### EXERCISE REQUIREMENTS
Across all the records below, how many lines contain "Theorems"? Respond with only the number.

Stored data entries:
※

import Summits.AnomalousDissipation.AnomalousDissipation.Theorems.SolenoidalFractalHomogenisationRealisedQuasiStaticCellLawSlavedLadderSlow
import HarnessLib

/-!
# K2R `RealisedQuasiStaticCellLaw`, line `floquet-bloch`, stub `stub_lowSectorDecay` (S1D): the slaved-ladder Lyapunov
# functional, II — the fast remainder (defect forcing of the slaved ladder)

Summits-side helper (everything proved; no definitions, no named facts; `--supports stmt-AnomalousDissipation-20446`).
Second of three files. With `r_J = v_J − h_J v₀` (`J ≠ 0`; `h_{±1}` the first-order slaving profile, `h_J = 0` else)
the fast remainders solve the SAME ladder restricted to `W ∖ 0` (exchange invisible in the energy,
`re_sum_conj_mul_link_eq_zero`) plus a defect forcing `Q_J` supported on `J = ±1, ±2`:
`Q_{±1} = v₀(Λg²σ h_{±1} − h_{±1}') + h_{±1} gΛ X₁`, `Q_{±2} = ∓gΛ s h_{±1} v₀`, whose size is
`O(γ(Λg_T³σ + g_D + Λg_T²)/Δ)·‖v₀‖ + O(Λg_T²γ²/Δ)·√F` — the cancellation `−Λ(d₁−d₀)h₁ − gΛs₀ = 0` is the point.
Result (`slavedLadder_fast_le`): the time derivative of `F = Σ_{J≠0}‖r_J‖²` along the ladder is at most
`−2Λ(d₀+Δ)F + 4‖v₀‖√F·γ(Λg_T³σ + g_D + Λg_T²)/Δ + 4Λg_T²γ²F/Δ`, uniformly in the window `W`.
-/

set_option linter.dupNamespace false -- layout D-0017: `AnomalousDissipation.AnomalousDissipation` repeats by design

namespace Summit.AnomalousDissipation.AnomalousDissipation.Theorems.SolenoidalFractalHomogenisation.RealisedQuasiStaticCellLaw

noncomputable section

open Set Finset Complex
open scoped BigOperators ComplexConjugate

※

### RESPONSE BELOW
2